Extracted data entries →
[Start of Attachment]
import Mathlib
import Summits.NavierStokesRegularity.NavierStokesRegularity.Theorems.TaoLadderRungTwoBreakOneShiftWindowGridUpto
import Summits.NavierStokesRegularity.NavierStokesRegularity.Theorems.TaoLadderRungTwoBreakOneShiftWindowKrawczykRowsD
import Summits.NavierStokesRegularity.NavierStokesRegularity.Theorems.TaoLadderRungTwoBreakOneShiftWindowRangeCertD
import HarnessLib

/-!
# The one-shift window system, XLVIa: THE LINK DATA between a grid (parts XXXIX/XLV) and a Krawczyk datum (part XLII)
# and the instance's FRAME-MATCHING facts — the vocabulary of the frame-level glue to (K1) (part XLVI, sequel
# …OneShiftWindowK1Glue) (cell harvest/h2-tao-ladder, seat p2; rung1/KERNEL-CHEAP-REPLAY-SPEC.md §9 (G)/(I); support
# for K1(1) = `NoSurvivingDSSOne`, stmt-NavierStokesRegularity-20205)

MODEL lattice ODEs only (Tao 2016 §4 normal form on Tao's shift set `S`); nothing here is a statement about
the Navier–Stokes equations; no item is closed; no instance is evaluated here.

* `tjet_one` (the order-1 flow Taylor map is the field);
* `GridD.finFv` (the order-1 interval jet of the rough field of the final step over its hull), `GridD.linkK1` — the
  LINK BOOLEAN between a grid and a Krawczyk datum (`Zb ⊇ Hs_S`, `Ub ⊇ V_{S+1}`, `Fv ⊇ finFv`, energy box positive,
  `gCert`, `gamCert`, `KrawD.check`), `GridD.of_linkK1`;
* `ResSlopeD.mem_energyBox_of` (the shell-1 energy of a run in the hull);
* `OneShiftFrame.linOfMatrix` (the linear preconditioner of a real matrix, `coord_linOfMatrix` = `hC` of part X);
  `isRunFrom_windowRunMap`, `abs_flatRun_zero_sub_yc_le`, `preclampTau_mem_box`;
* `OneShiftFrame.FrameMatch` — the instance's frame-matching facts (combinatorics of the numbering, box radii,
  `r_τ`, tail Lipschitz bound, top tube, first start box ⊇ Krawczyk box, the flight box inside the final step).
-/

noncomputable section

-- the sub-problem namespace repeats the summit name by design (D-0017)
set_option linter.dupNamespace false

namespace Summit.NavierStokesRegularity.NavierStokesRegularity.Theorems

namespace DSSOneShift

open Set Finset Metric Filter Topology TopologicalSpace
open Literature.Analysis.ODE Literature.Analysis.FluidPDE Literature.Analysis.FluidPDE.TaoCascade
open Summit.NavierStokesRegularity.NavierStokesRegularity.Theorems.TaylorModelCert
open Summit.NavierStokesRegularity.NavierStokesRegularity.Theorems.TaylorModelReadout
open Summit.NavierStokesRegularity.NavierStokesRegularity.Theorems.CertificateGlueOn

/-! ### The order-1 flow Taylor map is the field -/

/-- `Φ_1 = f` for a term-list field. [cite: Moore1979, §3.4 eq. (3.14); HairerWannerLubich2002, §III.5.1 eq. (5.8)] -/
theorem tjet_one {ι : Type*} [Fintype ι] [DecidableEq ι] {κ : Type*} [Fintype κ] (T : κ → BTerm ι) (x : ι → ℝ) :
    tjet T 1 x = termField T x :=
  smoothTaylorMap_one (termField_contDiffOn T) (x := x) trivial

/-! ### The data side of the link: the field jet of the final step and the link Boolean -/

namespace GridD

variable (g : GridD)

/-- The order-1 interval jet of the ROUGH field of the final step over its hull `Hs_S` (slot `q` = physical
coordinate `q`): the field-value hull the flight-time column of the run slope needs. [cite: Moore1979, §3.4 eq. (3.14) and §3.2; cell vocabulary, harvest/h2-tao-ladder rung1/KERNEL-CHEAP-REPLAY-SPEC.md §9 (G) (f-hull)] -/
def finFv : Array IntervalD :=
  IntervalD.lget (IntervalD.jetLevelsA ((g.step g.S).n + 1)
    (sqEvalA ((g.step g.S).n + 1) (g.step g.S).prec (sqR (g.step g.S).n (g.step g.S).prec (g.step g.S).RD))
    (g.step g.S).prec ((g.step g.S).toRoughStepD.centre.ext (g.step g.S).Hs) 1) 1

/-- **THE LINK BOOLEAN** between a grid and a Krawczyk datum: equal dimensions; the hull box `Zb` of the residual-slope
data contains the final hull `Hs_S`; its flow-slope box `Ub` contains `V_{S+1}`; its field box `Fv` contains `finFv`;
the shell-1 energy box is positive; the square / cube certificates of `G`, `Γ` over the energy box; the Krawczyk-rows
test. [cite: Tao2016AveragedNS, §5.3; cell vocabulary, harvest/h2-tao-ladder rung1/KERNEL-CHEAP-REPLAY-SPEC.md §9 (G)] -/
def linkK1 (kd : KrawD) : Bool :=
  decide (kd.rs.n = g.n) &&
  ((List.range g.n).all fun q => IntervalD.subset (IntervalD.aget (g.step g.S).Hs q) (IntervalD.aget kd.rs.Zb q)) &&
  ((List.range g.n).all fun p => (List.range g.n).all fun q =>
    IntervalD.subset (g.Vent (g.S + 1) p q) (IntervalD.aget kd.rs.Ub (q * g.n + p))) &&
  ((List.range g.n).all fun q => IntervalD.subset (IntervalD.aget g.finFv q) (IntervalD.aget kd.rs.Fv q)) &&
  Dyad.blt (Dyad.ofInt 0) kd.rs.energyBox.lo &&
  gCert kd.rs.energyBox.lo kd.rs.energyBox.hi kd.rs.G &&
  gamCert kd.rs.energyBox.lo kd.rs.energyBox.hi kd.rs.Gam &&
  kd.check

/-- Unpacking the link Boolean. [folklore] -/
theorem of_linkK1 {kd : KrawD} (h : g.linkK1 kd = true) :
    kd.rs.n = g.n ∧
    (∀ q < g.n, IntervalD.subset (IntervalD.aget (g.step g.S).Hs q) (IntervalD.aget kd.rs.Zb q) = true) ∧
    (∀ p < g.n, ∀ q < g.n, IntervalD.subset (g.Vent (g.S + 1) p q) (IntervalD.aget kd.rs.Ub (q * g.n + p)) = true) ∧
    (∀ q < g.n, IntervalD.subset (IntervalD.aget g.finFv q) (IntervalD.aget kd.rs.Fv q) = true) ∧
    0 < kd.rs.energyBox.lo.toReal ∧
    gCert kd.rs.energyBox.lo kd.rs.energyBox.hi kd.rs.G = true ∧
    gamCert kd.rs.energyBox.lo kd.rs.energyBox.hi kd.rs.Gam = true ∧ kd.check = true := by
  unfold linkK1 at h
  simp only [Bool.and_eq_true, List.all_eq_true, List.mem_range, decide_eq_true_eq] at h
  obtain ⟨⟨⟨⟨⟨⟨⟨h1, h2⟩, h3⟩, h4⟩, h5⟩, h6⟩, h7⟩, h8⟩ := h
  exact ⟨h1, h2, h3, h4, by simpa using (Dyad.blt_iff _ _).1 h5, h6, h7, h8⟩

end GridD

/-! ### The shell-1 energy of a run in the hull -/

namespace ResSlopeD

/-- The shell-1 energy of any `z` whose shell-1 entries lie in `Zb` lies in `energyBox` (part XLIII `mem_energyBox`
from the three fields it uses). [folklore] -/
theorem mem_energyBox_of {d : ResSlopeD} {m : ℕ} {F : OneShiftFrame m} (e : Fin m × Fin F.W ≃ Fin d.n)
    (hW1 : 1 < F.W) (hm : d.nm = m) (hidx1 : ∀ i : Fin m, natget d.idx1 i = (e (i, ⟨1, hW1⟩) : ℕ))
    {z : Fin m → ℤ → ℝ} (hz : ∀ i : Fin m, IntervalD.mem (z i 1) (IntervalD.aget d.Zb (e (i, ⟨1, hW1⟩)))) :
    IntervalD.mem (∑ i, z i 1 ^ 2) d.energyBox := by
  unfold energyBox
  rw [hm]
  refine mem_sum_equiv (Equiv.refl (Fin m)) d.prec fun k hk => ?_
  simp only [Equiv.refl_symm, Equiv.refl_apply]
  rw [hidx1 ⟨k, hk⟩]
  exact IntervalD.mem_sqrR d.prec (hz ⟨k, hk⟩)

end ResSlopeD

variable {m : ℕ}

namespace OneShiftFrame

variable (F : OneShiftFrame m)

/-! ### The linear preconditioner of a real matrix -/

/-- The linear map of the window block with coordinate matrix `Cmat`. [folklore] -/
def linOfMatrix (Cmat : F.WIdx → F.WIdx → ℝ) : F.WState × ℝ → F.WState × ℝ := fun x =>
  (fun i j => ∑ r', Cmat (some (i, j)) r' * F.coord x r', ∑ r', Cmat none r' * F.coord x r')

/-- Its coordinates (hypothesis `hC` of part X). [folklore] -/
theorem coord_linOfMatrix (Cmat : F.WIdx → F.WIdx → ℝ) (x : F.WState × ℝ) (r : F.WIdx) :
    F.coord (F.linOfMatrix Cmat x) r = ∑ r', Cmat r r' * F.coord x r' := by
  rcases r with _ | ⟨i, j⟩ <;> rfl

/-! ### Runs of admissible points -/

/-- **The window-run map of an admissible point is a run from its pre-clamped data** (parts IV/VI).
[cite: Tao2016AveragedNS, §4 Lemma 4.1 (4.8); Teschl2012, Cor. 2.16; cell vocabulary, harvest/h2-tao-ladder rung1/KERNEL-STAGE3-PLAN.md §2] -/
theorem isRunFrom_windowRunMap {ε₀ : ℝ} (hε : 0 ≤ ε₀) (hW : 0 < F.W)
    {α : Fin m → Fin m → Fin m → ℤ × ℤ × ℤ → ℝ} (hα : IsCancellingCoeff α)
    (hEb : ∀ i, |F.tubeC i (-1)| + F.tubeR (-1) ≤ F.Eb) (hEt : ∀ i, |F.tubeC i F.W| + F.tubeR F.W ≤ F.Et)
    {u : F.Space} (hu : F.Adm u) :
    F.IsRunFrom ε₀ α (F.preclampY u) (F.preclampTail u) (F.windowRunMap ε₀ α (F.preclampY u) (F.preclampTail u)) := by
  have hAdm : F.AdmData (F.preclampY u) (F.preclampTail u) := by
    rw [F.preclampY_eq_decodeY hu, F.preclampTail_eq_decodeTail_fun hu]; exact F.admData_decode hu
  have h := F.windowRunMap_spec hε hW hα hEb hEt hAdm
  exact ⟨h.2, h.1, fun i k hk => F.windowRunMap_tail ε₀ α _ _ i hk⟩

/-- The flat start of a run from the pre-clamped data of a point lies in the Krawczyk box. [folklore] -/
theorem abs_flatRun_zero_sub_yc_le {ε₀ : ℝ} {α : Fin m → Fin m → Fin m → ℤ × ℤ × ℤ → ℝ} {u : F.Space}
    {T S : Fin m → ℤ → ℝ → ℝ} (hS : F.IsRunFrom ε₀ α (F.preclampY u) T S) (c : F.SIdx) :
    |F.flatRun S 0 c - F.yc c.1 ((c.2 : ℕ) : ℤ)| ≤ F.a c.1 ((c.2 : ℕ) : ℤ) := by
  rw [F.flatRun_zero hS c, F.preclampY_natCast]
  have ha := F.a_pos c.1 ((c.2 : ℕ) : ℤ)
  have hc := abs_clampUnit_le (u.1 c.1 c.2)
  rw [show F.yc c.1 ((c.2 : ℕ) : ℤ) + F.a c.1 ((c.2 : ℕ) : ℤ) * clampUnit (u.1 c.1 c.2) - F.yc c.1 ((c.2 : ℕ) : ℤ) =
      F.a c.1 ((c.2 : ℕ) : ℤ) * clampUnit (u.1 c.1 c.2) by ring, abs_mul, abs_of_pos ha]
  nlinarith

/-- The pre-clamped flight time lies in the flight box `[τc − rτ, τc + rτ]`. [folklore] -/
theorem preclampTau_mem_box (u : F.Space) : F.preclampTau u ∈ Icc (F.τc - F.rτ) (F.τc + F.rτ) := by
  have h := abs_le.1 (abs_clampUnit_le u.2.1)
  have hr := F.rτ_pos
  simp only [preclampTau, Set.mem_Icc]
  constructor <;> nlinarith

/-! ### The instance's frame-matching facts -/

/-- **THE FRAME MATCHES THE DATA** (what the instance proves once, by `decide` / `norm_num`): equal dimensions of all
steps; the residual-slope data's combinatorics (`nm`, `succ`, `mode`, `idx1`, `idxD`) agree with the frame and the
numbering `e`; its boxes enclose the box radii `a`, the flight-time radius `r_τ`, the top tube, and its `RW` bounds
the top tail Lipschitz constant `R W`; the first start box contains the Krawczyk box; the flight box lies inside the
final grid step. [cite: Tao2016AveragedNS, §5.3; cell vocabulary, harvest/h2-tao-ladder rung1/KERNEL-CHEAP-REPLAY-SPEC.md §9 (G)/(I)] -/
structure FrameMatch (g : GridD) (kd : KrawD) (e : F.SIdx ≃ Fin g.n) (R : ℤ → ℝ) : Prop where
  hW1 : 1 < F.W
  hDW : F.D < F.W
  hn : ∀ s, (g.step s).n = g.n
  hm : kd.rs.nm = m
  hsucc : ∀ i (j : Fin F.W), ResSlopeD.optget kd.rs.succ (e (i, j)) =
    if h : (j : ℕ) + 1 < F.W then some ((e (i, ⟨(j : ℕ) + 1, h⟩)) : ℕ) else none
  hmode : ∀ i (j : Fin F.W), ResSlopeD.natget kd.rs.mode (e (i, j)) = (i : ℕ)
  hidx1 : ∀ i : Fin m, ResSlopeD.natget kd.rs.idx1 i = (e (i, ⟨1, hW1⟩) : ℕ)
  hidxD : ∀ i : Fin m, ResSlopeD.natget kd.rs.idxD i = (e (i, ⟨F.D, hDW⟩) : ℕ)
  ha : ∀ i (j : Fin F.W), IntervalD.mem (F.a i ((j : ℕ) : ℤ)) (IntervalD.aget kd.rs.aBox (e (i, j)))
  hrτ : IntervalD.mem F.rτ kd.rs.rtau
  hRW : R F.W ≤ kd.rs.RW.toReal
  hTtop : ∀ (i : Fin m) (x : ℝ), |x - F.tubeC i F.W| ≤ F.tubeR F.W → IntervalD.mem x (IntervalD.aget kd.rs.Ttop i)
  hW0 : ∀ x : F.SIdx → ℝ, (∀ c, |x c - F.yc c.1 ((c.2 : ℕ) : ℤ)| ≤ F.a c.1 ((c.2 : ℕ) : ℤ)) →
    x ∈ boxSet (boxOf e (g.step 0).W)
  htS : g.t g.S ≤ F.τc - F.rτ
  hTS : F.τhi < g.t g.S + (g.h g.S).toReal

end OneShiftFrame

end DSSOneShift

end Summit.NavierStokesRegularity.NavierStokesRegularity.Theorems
[End of Attachment]
DIRECTIONS → Set down again, word for word, the stretch of records from the line with "(∀ p < g.n, ∀ q < g.n, IntervalD.subset" to the line with "from the three fields it uses). [folklore] -/", both of those lines included.

TASK RESULT →
    (∀ p < g.n, ∀ q < g.n, IntervalD.subset (g.Vent (g.S + 1) p q) (IntervalD.aget kd.rs.Ub (q * g.n + p)) = true) ∧
    (∀ q < g.n, IntervalD.subset (IntervalD.aget g.finFv q) (IntervalD.aget kd.rs.Fv q) = true) ∧
    0 < kd.rs.energyBox.lo.toReal ∧
    gCert kd.rs.energyBox.lo kd.rs.energyBox.hi kd.rs.G = true ∧
    gamCert kd.rs.energyBox.lo kd.rs.energyBox.hi kd.rs.Gam = true ∧ kd.check = true := by
  unfold linkK1 at h
  simp only [Bool.and_eq_true, List.all_eq_true, List.mem_range, decide_eq_true_eq] at h
  obtain ⟨⟨⟨⟨⟨⟨⟨h1, h2⟩, h3⟩, h4⟩, h5⟩, h6⟩, h7⟩, h8⟩ := h
  exact ⟨h1, h2, h3, h4, by simpa using (Dyad.blt_iff _ _).1 h5, h6, h7, h8⟩

end GridD

/-! ### The shell-1 energy of a run in the hull -/

namespace ResSlopeD

/-- The shell-1 energy of any `z` whose shell-1 entries lie in `Zb` lies in `energyBox` (part XLIII `mem_energyBox`
from the three fields it uses). [folklore] -/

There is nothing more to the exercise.